Collected data entries:
--- START ---
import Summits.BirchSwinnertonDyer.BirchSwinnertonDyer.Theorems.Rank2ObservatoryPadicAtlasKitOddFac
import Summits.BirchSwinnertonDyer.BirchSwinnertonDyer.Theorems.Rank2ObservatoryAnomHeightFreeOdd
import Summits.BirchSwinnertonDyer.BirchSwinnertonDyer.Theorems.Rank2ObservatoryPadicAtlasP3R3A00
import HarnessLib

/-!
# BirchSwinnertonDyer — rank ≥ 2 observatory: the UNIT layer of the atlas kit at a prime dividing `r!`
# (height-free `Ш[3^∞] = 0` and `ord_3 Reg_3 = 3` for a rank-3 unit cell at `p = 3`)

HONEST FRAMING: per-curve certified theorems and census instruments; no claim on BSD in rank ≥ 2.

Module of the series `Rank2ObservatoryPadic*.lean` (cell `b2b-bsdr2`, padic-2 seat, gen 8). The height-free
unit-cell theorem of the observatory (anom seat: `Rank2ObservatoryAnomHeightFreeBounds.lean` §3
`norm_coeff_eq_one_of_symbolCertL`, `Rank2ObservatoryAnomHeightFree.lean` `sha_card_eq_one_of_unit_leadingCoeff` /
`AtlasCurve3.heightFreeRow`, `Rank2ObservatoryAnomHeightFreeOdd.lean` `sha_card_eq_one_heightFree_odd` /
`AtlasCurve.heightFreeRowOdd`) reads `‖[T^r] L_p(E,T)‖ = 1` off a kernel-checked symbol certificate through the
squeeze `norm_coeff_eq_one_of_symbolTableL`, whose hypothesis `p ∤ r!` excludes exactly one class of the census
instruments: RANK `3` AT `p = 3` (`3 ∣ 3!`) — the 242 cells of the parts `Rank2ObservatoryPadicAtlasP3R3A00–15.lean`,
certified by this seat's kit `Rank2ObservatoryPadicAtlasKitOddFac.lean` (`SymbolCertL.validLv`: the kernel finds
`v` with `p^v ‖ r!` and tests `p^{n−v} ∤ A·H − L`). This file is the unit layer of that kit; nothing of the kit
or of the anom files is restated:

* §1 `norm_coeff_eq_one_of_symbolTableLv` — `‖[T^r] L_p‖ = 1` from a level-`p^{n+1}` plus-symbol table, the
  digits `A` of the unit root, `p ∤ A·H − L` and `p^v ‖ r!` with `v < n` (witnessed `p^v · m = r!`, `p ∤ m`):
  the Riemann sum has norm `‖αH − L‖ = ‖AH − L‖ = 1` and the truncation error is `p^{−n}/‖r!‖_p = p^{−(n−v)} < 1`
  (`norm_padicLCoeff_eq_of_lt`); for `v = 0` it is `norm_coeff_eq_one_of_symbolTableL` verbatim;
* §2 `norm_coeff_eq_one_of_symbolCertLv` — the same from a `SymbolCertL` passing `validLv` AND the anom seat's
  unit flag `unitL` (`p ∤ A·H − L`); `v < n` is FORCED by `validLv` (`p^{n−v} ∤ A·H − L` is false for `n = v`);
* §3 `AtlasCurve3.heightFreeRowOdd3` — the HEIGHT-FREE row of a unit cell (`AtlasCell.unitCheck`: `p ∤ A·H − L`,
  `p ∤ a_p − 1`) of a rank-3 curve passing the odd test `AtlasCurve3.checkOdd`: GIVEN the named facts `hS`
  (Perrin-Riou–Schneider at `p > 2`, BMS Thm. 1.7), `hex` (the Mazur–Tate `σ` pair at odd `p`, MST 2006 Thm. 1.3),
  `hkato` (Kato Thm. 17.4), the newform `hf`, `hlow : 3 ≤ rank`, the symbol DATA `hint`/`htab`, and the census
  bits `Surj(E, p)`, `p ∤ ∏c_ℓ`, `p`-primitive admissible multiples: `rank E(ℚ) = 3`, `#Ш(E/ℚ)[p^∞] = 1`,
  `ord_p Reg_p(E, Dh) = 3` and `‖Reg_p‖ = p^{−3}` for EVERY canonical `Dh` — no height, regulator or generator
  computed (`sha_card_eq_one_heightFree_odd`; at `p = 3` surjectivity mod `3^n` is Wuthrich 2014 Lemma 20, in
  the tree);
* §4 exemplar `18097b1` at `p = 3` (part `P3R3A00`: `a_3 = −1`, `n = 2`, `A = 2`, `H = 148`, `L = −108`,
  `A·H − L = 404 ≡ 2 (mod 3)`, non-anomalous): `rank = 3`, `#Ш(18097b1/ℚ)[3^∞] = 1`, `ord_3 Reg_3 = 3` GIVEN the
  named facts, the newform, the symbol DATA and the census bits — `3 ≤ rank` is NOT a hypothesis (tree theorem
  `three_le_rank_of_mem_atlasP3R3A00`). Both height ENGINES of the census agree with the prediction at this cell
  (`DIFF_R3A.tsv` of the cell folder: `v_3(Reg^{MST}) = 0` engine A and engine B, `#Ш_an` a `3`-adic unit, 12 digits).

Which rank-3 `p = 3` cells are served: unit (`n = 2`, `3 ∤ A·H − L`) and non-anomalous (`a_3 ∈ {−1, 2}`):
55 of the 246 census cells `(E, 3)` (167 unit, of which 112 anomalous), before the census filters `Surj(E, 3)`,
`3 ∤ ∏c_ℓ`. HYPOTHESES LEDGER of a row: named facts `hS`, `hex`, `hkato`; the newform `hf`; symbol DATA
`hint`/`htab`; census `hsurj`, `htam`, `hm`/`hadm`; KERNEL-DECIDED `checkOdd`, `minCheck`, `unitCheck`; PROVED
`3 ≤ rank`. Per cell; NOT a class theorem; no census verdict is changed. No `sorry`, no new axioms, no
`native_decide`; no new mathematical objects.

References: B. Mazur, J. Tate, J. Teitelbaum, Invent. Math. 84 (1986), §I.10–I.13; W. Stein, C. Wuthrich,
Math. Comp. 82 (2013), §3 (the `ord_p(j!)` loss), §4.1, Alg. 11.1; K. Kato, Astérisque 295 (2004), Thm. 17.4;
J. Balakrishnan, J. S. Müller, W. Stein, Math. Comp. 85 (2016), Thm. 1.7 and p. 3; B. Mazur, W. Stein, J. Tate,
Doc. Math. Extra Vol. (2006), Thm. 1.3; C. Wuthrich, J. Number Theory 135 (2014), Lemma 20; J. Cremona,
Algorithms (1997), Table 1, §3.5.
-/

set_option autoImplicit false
--- END ---
Bring together each line above where the string "layer" turns up.

# BirchSwinnertonDyer — rank ≥ 2 observatory: the UNIT layer of the atlas kit at a prime dividing `r!`
`v` with `p^v ‖ r!` and tests `p^{n−v} ∤ A·H − L`). This file is the unit layer of that kit; nothing of the kit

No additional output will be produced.